### WORK REQUEST
Once you find the line with "LgV log p ≤" in the entries below, return exactly every line from it through the line with "ℝ) := by exact_mod_cast h".

[DATA SUPPLIED — start]

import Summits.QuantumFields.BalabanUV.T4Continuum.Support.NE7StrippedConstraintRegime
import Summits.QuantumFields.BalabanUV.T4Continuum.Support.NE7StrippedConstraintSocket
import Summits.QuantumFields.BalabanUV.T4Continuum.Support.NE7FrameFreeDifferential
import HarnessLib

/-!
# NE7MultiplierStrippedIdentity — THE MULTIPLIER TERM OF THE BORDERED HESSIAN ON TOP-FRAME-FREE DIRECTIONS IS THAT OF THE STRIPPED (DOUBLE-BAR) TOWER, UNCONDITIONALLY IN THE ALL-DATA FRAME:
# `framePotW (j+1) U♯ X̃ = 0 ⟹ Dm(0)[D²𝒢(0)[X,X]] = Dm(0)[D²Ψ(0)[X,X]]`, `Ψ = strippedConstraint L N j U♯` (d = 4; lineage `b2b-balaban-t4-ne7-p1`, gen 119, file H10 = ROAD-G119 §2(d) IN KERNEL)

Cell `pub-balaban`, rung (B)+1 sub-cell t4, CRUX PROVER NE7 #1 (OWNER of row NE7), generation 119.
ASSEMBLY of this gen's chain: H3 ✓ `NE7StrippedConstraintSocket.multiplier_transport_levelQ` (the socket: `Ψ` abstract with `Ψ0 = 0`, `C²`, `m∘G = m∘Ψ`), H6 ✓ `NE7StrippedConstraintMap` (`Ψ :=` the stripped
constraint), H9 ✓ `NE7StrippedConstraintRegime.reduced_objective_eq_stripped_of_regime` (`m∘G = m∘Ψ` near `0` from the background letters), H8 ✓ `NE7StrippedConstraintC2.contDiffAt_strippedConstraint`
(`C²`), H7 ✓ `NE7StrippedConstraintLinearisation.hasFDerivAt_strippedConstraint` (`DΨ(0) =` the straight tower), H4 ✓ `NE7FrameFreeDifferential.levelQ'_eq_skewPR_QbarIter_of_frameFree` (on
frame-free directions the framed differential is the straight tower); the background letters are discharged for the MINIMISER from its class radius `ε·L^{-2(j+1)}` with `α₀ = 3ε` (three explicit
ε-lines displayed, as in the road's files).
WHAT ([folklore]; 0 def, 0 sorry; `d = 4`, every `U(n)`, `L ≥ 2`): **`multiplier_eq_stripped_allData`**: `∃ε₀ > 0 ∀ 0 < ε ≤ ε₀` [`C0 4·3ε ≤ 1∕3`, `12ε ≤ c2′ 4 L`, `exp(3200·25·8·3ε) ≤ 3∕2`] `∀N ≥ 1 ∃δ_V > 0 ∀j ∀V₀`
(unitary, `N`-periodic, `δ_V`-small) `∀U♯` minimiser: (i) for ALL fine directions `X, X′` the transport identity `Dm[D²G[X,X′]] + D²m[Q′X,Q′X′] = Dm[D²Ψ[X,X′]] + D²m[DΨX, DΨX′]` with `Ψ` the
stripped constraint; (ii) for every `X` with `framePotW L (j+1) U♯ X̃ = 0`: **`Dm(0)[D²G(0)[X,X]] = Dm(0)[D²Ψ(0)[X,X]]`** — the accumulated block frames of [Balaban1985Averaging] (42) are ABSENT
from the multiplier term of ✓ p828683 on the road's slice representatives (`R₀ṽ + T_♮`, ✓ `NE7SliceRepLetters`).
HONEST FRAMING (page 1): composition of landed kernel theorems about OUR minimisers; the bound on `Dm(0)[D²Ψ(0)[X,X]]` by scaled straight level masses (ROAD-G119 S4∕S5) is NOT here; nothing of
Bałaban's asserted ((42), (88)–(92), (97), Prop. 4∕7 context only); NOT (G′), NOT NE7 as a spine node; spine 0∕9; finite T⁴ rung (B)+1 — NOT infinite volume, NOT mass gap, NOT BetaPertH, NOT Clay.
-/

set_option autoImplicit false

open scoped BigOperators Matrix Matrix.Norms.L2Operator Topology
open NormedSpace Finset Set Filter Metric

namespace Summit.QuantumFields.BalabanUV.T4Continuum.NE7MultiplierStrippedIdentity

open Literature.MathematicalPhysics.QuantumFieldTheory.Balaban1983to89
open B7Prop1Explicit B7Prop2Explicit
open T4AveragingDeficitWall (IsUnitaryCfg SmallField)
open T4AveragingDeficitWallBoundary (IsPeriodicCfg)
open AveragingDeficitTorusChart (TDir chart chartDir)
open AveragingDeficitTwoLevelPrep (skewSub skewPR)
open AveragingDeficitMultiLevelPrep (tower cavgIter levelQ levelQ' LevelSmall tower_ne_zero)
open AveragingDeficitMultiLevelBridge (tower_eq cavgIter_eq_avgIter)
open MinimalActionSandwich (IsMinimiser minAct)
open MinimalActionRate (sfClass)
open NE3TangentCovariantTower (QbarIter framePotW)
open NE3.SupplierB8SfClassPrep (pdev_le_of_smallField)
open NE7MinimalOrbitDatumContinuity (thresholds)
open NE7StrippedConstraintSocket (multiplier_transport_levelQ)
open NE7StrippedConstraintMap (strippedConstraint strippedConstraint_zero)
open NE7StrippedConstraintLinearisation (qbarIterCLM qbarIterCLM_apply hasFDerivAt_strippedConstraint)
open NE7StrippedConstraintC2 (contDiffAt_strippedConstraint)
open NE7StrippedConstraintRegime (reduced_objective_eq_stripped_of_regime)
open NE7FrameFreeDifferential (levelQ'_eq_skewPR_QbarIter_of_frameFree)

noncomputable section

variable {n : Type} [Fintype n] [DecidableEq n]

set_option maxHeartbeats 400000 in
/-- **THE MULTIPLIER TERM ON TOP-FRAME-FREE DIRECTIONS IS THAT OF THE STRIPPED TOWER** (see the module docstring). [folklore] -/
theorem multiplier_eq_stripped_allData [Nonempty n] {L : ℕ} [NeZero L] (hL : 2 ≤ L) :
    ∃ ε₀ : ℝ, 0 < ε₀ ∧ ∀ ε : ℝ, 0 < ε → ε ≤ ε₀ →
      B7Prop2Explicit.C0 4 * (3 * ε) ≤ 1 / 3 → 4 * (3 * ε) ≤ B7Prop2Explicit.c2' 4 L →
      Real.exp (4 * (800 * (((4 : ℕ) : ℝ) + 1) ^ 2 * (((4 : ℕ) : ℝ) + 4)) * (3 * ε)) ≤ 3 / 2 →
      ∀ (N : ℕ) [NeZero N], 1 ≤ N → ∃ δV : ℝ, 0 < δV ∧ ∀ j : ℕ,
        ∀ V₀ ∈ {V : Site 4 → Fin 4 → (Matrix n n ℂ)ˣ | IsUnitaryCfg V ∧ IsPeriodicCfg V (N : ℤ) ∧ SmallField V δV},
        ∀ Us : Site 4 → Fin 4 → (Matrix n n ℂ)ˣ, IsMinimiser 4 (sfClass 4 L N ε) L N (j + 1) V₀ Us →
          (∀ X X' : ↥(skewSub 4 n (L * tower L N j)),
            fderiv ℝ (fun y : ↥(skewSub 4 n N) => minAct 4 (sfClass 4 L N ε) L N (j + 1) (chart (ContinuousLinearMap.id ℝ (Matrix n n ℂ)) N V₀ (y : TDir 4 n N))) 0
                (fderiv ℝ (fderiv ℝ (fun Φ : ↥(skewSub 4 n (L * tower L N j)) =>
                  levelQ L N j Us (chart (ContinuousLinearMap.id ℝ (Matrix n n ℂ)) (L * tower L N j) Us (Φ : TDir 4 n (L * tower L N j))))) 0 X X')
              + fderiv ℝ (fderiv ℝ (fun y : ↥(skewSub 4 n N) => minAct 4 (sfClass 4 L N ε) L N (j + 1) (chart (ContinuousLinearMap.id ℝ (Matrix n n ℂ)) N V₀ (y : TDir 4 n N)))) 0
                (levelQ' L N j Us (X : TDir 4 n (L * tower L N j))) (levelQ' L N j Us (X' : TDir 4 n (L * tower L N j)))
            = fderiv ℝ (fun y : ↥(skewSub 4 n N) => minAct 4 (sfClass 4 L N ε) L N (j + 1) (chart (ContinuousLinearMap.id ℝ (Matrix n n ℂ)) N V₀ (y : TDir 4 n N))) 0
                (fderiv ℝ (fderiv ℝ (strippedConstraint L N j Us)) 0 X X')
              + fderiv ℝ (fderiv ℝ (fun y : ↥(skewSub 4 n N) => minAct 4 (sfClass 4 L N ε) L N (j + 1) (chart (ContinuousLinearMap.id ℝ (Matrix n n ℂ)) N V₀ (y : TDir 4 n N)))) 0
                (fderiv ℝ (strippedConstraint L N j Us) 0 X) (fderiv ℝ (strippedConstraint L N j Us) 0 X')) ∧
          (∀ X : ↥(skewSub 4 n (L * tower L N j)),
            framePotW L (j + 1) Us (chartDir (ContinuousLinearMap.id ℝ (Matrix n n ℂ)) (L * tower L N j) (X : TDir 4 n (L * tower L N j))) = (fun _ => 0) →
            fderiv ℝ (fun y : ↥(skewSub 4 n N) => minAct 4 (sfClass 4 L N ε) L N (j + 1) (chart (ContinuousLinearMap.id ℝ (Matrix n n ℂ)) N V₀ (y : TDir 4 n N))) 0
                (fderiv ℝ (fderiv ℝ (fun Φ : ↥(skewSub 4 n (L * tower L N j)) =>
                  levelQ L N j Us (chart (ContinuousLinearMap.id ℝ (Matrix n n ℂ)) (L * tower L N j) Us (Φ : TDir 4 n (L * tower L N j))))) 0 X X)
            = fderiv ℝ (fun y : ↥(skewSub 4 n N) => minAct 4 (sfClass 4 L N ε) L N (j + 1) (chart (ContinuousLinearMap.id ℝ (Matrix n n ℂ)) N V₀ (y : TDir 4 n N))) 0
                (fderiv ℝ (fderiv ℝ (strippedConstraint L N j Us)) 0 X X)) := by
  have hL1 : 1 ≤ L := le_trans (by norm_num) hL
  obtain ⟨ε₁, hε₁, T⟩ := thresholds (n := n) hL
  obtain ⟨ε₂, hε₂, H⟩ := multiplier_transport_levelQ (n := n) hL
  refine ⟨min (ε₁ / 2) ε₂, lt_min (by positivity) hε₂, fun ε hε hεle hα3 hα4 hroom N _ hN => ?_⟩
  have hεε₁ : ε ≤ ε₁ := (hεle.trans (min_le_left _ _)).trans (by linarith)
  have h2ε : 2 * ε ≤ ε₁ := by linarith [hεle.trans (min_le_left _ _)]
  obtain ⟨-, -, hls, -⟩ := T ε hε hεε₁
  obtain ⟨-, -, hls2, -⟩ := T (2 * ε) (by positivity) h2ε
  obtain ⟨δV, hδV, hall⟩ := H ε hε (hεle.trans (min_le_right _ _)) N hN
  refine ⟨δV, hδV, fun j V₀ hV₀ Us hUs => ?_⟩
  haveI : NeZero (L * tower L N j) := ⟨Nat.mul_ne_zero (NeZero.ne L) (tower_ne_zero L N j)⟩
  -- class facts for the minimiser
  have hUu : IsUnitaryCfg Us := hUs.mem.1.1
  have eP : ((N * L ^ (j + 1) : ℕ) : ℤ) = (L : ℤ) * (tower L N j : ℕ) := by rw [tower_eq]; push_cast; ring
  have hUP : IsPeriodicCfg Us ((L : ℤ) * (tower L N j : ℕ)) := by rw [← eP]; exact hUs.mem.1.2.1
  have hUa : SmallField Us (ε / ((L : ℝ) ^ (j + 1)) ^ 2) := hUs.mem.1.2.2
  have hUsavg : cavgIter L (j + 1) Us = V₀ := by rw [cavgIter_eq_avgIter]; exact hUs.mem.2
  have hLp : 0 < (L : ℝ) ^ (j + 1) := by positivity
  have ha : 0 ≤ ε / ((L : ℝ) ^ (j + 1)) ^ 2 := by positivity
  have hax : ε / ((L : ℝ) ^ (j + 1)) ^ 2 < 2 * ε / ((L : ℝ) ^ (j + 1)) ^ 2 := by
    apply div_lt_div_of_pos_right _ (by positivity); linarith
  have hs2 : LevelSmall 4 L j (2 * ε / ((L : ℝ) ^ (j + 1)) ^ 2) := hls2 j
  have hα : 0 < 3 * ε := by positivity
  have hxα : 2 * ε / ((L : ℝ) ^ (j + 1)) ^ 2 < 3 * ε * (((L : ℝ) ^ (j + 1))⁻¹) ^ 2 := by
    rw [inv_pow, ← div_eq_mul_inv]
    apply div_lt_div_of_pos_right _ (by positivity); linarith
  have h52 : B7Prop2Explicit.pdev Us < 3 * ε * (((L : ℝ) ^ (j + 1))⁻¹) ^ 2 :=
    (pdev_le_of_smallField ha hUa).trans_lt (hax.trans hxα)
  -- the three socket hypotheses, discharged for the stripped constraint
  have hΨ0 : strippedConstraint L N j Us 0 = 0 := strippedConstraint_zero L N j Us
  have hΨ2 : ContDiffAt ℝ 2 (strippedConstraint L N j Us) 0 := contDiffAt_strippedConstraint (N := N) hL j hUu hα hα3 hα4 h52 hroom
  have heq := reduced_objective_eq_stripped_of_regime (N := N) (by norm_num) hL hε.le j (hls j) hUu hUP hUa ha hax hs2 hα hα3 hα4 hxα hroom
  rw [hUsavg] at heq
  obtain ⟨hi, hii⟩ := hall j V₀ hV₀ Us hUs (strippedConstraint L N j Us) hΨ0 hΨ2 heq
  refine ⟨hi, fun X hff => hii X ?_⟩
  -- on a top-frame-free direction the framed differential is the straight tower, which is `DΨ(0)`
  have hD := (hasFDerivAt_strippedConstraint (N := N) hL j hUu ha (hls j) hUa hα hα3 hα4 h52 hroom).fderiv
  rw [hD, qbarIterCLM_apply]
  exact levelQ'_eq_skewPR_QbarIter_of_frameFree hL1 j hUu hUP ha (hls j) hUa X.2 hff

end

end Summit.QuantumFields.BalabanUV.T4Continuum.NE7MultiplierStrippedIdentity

[DATA SUPPLIED — finish]
[DATA SUPPLIED — start]

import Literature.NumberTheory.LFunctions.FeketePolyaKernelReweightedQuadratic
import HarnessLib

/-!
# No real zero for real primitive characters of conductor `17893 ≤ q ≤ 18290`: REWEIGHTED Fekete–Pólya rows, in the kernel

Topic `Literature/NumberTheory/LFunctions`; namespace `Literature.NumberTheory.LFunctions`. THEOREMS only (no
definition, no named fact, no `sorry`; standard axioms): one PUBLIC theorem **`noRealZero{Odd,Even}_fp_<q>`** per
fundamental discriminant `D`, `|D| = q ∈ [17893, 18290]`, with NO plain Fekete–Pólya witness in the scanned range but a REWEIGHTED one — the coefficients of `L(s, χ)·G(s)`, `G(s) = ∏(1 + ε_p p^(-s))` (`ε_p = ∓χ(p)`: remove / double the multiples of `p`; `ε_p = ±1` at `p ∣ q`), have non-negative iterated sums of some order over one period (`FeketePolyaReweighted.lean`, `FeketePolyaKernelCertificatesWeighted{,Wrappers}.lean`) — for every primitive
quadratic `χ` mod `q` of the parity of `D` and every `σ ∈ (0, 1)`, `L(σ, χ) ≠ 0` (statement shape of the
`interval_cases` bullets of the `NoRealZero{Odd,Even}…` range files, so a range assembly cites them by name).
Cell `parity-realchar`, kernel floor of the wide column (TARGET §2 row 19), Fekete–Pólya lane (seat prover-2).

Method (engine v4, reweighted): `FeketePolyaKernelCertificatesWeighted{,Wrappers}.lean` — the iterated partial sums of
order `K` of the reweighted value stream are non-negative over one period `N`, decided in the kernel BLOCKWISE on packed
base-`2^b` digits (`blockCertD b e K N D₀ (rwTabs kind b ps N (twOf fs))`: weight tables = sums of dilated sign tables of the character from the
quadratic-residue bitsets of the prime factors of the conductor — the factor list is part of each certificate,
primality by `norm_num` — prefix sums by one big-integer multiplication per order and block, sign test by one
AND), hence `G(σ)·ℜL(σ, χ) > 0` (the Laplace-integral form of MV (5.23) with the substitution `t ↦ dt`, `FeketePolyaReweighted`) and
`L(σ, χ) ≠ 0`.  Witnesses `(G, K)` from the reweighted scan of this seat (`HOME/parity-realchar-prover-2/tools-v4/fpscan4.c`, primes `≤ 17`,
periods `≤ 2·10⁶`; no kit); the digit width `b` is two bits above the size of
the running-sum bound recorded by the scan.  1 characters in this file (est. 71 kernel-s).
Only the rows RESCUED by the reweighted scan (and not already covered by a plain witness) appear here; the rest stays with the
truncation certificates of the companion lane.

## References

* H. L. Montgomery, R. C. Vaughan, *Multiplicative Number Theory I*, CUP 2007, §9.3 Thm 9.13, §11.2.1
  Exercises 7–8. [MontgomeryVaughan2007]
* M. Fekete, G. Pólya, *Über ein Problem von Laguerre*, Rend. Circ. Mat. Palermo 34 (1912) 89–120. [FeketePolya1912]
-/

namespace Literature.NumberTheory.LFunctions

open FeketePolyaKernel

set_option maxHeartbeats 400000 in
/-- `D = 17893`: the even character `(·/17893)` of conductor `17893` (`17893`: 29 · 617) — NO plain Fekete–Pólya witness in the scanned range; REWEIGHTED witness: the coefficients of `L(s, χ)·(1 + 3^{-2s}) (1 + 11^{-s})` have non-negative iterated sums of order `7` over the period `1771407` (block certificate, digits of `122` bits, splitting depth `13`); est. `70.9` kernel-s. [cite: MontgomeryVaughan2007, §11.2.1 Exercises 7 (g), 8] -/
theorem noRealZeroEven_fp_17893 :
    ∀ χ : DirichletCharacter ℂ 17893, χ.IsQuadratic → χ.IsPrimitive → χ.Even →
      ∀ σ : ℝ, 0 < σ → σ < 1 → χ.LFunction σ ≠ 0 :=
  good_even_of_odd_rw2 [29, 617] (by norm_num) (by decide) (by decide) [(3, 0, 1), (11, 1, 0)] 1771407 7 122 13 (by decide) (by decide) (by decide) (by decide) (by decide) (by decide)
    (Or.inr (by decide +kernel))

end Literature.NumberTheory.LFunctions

[DATA SUPPLIED — finish]
[DATA SUPPLIED — start]

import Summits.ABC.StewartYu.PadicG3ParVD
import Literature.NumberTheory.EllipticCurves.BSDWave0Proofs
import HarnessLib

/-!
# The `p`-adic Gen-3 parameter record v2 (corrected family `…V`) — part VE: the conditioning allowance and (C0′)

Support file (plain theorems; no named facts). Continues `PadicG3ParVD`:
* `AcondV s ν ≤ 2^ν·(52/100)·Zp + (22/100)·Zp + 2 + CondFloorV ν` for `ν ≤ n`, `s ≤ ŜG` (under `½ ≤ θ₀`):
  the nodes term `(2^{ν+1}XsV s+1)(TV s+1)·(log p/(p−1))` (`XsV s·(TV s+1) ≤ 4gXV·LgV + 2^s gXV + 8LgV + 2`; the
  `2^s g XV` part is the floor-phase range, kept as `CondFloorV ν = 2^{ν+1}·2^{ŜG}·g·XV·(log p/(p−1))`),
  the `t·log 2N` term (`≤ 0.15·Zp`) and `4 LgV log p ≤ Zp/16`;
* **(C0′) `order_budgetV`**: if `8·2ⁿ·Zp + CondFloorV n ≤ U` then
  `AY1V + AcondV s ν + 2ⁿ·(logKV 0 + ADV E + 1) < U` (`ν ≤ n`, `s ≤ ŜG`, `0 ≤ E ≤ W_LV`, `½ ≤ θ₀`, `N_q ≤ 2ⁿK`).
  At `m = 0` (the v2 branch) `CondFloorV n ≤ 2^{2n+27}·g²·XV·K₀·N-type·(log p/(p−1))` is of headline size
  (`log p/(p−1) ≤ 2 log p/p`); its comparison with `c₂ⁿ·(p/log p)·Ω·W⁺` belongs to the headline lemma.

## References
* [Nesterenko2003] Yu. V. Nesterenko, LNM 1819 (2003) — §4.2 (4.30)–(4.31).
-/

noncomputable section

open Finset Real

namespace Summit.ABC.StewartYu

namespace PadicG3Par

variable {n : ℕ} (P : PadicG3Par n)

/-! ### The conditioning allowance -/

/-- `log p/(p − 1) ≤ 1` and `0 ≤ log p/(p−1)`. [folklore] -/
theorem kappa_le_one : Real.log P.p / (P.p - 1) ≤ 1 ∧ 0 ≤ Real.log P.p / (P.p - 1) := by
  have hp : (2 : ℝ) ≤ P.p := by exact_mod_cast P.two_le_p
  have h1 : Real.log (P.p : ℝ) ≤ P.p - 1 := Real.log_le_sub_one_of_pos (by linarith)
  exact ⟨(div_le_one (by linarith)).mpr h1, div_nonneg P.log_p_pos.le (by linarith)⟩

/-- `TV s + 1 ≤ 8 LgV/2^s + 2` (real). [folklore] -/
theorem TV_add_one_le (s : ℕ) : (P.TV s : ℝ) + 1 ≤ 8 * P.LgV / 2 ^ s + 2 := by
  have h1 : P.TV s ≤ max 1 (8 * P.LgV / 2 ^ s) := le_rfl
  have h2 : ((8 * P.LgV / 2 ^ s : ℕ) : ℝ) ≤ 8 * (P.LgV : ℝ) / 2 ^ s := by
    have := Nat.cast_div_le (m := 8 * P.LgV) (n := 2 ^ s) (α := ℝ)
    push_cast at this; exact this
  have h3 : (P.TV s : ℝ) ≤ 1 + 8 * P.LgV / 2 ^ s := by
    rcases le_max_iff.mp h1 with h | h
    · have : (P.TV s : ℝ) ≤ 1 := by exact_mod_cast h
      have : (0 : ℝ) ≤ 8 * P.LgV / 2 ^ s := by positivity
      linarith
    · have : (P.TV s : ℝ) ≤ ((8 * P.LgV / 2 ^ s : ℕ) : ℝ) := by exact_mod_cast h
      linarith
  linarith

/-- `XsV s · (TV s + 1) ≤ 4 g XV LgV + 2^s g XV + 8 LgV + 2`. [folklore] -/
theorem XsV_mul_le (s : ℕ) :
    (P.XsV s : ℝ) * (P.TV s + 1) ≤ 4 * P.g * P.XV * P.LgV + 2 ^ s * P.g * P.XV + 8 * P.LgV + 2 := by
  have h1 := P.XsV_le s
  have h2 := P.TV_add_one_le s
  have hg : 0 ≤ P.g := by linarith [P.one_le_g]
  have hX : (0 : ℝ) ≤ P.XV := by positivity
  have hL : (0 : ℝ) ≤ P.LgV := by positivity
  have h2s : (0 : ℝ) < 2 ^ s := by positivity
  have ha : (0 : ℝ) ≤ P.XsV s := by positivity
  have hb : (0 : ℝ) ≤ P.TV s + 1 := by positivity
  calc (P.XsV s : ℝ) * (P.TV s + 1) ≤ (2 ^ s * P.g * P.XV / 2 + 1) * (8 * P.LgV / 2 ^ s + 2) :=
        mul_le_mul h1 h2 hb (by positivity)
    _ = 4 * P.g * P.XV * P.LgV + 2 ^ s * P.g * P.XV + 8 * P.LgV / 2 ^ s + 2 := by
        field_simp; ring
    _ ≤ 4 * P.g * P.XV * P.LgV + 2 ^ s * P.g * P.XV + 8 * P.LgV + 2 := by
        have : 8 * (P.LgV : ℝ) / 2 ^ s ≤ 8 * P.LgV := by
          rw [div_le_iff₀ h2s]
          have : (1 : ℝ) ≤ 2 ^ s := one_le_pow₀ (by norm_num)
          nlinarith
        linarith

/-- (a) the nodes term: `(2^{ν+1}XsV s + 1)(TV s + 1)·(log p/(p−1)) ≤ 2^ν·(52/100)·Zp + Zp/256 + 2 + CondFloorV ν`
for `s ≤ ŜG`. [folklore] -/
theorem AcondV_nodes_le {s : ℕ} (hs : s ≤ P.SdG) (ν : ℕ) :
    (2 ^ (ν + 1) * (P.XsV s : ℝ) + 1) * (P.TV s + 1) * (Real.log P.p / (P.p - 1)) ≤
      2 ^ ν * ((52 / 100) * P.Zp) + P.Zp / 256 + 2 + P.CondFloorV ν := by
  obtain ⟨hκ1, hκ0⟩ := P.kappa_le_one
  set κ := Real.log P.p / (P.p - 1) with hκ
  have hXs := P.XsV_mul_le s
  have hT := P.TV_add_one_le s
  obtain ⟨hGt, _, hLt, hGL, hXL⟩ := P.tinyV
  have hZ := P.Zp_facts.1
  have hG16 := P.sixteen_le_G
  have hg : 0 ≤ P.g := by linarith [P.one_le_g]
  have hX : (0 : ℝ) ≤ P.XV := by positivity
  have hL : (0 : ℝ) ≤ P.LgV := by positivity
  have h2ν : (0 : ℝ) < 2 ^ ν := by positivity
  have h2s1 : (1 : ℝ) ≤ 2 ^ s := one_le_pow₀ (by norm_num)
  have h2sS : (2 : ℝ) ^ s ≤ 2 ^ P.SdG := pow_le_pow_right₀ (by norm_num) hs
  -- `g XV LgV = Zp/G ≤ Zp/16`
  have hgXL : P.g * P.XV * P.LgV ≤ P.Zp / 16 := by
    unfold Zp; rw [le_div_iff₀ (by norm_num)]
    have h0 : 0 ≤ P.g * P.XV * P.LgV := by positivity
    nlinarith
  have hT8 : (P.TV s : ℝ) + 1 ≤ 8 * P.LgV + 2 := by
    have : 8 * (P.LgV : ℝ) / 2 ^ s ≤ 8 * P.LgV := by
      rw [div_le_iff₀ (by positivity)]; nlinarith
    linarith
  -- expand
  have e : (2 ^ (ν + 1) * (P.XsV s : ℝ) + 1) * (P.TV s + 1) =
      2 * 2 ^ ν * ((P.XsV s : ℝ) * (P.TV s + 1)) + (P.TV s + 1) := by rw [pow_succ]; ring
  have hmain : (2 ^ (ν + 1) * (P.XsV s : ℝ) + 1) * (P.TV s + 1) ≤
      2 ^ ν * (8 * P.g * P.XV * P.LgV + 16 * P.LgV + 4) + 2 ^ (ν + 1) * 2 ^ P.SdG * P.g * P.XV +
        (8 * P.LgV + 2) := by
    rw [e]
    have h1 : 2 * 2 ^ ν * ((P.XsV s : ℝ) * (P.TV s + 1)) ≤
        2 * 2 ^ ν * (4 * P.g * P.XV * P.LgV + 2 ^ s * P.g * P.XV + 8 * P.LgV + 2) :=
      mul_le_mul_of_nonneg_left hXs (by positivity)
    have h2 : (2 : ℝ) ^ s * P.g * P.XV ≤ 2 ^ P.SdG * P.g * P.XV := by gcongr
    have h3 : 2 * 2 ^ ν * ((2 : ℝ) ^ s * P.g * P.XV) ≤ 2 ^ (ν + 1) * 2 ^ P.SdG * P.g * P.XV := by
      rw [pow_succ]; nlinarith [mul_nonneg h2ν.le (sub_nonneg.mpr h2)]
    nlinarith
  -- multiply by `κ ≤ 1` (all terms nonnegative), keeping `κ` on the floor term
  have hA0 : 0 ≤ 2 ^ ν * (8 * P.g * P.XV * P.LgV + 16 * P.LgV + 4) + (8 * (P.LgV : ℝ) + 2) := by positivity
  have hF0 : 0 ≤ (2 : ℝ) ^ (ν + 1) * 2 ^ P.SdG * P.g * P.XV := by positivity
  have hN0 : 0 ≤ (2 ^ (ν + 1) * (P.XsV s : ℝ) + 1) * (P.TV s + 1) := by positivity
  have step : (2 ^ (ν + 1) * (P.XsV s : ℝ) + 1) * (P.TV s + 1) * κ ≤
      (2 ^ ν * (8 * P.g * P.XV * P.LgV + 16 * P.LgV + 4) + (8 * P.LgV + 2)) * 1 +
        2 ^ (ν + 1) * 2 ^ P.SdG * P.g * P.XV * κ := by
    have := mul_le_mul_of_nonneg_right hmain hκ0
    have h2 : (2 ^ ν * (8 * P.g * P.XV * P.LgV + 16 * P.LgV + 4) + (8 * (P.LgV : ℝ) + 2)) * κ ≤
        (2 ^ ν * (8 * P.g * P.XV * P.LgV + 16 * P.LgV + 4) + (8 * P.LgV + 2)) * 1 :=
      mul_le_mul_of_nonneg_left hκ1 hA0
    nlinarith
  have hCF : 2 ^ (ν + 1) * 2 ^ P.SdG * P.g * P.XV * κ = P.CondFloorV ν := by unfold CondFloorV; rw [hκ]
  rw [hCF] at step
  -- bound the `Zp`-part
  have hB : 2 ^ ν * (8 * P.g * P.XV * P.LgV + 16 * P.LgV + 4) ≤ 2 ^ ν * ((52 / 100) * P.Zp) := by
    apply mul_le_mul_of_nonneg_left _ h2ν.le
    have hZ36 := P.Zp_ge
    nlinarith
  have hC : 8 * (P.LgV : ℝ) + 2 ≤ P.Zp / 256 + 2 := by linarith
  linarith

[DATA SUPPLIED — finish]

### THE COMPLETED TASK
  the `t·log 2N` term (`≤ 0.15·Zp`) and `4 LgV log p ≤ Zp/16`;
* **(C0′) `order_budgetV`**: if `8·2ⁿ·Zp + CondFloorV n ≤ U` then
  `AY1V + AcondV s ν + 2ⁿ·(logKV 0 + ADV E + 1) < U` (`ν ≤ n`, `s ≤ ŜG`, `0 ≤ E ≤ W_LV`, `½ ≤ θ₀`, `N_q ≤ 2ⁿK`).
  At `m = 0` (the v2 branch) `CondFloorV n ≤ 2^{2n+27}·g²·XV·K₀·N-type·(log p/(p−1))` is of headline size
  (`log p/(p−1) ≤ 2 log p/p`); its comparison with `c₂ⁿ·(p/log p)·Ω·W⁺` belongs to the headline lemma.

## References
* [Nesterenko2003] Yu. V. Nesterenko, LNM 1819 (2003) — §4.2 (4.30)–(4.31).
-/

noncomputable section

open Finset Real

namespace Summit.ABC.StewartYu

namespace PadicG3Par

variable {n : ℕ} (P : PadicG3Par n)

/-! ### The conditioning allowance -/

/-- `log p/(p − 1) ≤ 1` and `0 ≤ log p/(p−1)`. [folklore] -/
theorem kappa_le_one : Real.log P.p / (P.p - 1) ≤ 1 ∧ 0 ≤ Real.log P.p / (P.p - 1) := by
  have hp : (2 : ℝ) ≤ P.p := by exact_mod_cast P.two_le_p
  have h1 : Real.log (P.p : ℝ) ≤ P.p - 1 := Real.log_le_sub_one_of_pos (by linarith)
  exact ⟨(div_le_one (by linarith)).mpr h1, div_nonneg P.log_p_pos.le (by linarith)⟩

/-- `TV s + 1 ≤ 8 LgV/2^s + 2` (real). [folklore] -/
theorem TV_add_one_le (s : ℕ) : (P.TV s : ℝ) + 1 ≤ 8 * P.LgV / 2 ^ s + 2 := by
  have h1 : P.TV s ≤ max 1 (8 * P.LgV / 2 ^ s) := le_rfl
  have h2 : ((8 * P.LgV / 2 ^ s : ℕ) : ℝ) ≤ 8 * (P.LgV : ℝ) / 2 ^ s := by
    have := Nat.cast_div_le (m := 8 * P.LgV) (n := 2 ^ s) (α := ℝ)
    push_cast at this; exact this
  have h3 : (P.TV s : ℝ) ≤ 1 + 8 * P.LgV / 2 ^ s := by
    rcases le_max_iff.mp h1 with h | h
    · have : (P.TV s : ℝ) ≤ 1 := by exact_mod_cast h
      have : (0 : ℝ) ≤ 8 * P.LgV / 2 ^ s := by positivity
      linarith
    · have : (P.TV s : ℝ) ≤ ((8 * P.LgV / 2 ^ s : ℕ) : ℝ) := by exact_mod_cast h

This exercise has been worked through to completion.